In the listing below, find the line with "variable (R S" and the line with "of FILE 1's". Repeat those two lines and all lines between them exactly.

Input material START

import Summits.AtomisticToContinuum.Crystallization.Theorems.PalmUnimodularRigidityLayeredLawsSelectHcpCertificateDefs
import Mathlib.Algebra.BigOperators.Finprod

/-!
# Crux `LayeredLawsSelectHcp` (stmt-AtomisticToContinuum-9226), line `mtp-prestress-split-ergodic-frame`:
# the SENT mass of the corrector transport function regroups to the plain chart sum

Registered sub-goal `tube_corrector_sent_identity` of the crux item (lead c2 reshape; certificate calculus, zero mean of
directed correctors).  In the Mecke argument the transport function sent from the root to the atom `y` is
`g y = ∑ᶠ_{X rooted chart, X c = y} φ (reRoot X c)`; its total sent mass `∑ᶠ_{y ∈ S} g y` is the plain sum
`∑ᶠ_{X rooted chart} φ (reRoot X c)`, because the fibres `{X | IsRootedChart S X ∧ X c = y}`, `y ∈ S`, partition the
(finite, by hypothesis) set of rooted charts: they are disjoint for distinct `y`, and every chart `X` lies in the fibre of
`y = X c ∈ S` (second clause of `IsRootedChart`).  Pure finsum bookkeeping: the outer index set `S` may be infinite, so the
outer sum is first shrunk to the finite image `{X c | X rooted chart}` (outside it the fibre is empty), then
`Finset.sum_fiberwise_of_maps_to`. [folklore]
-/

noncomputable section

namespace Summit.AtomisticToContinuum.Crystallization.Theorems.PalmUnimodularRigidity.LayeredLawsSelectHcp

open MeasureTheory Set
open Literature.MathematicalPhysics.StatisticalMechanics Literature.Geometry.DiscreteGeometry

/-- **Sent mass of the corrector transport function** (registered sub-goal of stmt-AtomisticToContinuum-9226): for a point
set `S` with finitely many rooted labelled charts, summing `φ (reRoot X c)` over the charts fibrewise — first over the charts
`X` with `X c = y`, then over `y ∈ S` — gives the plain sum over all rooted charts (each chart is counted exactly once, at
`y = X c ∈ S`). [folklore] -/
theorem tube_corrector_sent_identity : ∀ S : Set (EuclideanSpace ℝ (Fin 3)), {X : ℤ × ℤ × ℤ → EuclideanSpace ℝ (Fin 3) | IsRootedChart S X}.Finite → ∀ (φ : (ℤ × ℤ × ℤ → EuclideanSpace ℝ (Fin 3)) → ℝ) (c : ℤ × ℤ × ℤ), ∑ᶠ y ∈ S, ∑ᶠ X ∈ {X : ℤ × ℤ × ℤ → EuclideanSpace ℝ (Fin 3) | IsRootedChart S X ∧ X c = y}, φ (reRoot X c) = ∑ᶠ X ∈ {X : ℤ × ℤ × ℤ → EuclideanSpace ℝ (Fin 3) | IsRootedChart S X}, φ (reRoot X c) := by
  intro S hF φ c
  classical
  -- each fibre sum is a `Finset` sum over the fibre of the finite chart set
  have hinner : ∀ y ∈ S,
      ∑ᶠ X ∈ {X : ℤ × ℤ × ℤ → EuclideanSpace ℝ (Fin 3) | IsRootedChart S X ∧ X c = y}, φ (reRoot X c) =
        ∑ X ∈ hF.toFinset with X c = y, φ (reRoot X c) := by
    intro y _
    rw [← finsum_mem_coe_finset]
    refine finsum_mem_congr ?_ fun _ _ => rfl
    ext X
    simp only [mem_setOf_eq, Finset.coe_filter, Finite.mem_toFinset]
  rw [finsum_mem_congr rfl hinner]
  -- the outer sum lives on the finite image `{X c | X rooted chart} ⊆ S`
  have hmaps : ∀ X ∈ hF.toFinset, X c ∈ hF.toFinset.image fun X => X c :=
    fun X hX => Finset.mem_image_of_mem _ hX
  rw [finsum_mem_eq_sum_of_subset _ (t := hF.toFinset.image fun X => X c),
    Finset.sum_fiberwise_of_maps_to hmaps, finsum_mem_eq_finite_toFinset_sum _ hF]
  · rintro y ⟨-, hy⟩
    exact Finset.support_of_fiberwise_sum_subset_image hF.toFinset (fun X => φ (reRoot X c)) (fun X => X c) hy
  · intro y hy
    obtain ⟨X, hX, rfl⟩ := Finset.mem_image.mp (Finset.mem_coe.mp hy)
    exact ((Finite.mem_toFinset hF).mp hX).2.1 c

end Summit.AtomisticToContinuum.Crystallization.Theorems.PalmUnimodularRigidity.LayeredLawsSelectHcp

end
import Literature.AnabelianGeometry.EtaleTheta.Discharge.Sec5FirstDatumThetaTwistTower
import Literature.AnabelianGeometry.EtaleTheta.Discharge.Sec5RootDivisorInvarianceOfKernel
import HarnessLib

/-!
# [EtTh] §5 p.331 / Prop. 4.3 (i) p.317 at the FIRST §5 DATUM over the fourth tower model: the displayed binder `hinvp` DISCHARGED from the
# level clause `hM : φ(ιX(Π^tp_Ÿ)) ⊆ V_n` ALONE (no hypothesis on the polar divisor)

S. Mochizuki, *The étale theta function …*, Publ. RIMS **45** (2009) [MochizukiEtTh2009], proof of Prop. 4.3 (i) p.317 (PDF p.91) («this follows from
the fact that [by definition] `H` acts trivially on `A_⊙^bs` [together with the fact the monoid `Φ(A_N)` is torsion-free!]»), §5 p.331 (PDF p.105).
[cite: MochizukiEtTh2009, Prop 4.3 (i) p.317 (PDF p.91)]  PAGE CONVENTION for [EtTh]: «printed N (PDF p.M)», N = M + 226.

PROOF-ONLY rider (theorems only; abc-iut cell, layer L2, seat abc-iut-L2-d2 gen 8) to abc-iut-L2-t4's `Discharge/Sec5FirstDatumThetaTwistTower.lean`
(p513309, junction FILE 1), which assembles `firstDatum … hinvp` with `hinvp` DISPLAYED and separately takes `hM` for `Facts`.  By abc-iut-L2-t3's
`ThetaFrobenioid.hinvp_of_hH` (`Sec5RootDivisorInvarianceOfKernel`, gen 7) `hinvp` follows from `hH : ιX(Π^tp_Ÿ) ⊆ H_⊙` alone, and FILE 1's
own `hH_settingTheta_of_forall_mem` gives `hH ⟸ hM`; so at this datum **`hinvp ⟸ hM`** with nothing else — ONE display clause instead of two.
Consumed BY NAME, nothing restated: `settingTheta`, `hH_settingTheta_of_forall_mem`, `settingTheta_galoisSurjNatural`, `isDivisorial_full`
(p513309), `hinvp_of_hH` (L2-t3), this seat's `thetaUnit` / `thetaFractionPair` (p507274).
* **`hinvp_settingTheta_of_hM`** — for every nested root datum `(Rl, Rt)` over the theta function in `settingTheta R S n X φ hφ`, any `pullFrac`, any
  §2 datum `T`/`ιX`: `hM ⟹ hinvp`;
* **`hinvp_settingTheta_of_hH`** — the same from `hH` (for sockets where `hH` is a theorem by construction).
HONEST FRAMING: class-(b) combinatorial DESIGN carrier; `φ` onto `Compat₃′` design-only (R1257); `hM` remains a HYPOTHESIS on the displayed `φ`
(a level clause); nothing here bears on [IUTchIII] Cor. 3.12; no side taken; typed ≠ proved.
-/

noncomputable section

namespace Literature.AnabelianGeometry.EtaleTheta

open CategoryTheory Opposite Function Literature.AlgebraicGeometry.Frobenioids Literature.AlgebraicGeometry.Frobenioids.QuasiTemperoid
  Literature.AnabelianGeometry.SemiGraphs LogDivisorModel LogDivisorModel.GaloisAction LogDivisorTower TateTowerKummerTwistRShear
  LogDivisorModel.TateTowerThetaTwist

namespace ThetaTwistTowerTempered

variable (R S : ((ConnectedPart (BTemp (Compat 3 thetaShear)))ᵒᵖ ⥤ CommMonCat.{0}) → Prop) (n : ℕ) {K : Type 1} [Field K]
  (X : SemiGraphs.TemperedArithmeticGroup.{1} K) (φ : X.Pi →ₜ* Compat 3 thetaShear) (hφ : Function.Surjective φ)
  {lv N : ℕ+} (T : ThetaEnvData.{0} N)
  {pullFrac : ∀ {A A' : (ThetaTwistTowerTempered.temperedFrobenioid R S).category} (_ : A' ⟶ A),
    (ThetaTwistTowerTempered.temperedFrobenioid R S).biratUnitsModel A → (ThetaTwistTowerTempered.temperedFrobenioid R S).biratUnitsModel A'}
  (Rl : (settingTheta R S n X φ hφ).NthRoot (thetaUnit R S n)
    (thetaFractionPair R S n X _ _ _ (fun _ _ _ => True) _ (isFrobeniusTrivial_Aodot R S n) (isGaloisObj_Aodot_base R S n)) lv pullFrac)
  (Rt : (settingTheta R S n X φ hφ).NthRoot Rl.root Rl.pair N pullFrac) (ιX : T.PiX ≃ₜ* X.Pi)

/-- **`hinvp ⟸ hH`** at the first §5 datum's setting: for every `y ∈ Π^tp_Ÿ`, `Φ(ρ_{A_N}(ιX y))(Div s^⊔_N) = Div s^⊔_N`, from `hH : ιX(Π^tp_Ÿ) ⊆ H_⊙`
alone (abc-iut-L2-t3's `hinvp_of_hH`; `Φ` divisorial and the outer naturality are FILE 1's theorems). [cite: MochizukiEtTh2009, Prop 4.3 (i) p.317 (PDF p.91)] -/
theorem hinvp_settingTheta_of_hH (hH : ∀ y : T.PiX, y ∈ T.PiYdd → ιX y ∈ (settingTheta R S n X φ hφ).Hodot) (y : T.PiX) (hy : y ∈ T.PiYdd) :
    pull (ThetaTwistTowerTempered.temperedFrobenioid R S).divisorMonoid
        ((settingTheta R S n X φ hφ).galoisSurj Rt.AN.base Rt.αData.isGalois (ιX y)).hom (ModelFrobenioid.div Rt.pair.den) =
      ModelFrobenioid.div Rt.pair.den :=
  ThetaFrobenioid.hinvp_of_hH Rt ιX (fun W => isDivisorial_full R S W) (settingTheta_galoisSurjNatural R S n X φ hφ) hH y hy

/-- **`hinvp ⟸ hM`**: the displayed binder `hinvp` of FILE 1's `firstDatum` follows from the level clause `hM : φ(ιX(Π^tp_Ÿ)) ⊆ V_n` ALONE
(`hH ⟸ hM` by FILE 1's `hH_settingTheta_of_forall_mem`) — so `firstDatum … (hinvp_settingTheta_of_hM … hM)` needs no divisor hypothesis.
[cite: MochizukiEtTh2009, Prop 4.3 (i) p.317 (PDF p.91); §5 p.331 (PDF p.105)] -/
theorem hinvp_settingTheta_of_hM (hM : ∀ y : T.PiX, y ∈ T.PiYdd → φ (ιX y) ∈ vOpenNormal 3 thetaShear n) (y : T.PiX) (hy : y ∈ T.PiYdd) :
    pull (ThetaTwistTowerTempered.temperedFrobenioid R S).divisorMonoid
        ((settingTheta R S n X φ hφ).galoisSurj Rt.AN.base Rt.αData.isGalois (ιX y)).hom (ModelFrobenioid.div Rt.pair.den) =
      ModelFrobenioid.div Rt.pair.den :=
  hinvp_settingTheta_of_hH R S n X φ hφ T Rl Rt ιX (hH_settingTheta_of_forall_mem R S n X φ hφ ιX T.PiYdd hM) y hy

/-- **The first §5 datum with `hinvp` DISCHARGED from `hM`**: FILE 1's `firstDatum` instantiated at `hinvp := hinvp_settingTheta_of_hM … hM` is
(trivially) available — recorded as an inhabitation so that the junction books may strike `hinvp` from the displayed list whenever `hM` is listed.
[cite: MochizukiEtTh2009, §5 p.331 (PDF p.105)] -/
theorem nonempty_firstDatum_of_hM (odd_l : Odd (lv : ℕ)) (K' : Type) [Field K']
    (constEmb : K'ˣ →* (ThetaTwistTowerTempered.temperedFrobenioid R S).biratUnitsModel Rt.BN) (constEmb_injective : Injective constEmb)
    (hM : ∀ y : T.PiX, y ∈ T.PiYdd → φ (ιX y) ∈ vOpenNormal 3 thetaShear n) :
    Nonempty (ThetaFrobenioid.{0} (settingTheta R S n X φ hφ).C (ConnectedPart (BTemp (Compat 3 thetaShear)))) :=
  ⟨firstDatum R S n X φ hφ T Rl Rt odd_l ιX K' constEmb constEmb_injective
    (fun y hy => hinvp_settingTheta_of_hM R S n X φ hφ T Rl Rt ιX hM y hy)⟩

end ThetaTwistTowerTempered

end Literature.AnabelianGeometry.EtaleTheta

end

Input material END

> **Exercise solution**:
variable (R S : ((ConnectedPart (BTemp (Compat 3 thetaShear)))ᵒᵖ ⥤ CommMonCat.{0}) → Prop) (n : ℕ) {K : Type 1} [Field K]
  (X : SemiGraphs.TemperedArithmeticGroup.{1} K) (φ : X.Pi →ₜ* Compat 3 thetaShear) (hφ : Function.Surjective φ)
  {lv N : ℕ+} (T : ThetaEnvData.{0} N)
  {pullFrac : ∀ {A A' : (ThetaTwistTowerTempered.temperedFrobenioid R S).category} (_ : A' ⟶ A),
    (ThetaTwistTowerTempered.temperedFrobenioid R S).biratUnitsModel A → (ThetaTwistTowerTempered.temperedFrobenioid R S).biratUnitsModel A'}
  (Rl : (settingTheta R S n X φ hφ).NthRoot (thetaUnit R S n)
    (thetaFractionPair R S n X _ _ _ (fun _ _ _ => True) _ (isFrobeniusTrivial_Aodot R S n) (isGaloisObj_Aodot_base R S n)) lv pullFrac)
  (Rt : (settingTheta R S n X φ hφ).NthRoot Rl.root Rl.pair N pullFrac) (ιX : T.PiX ≃ₜ* X.Pi)

/-- **`hinvp ⟸ hH`** at the first §5 datum's setting: for every `y ∈ Π^tp_Ÿ`, `Φ(ρ_{A_N}(ιX y))(Div s^⊔_N) = Div s^⊔_N`, from `hH : ιX(Π^tp_Ÿ) ⊆ H_⊙`
alone (abc-iut-L2-t3's `hinvp_of_hH`; `Φ` divisorial and the outer naturality are FILE 1's theorems). [cite: MochizukiEtTh2009, Prop 4.3 (i) p.317 (PDF p.91)] -/
theorem hinvp_settingTheta_of_hH (hH : ∀ y : T.PiX, y ∈ T.PiYdd → ιX y ∈ (settingTheta R S n X φ hφ).Hodot) (y : T.PiX) (hy : y ∈ T.PiYdd) :
    pull (ThetaTwistTowerTempered.temperedFrobenioid R S).divisorMonoid
        ((settingTheta R S n X φ hφ).galoisSurj Rt.AN.base Rt.αData.isGalois (ιX y)).hom (ModelFrobenioid.div Rt.pair.den) =
      ModelFrobenioid.div Rt.pair.den :=
  ThetaFrobenioid.hinvp_of_hH Rt ιX (fun W => isDivisorial_full R S W) (settingTheta_galoisSurjNatural R S n X φ hφ) hH y hy

/-- **`hinvp ⟸ hM`**: the displayed binder `hinvp` of FILE 1's `firstDatum` follows from the level clause `hM : φ(ιX(Π^tp_Ÿ)) ⊆ V_n` ALONE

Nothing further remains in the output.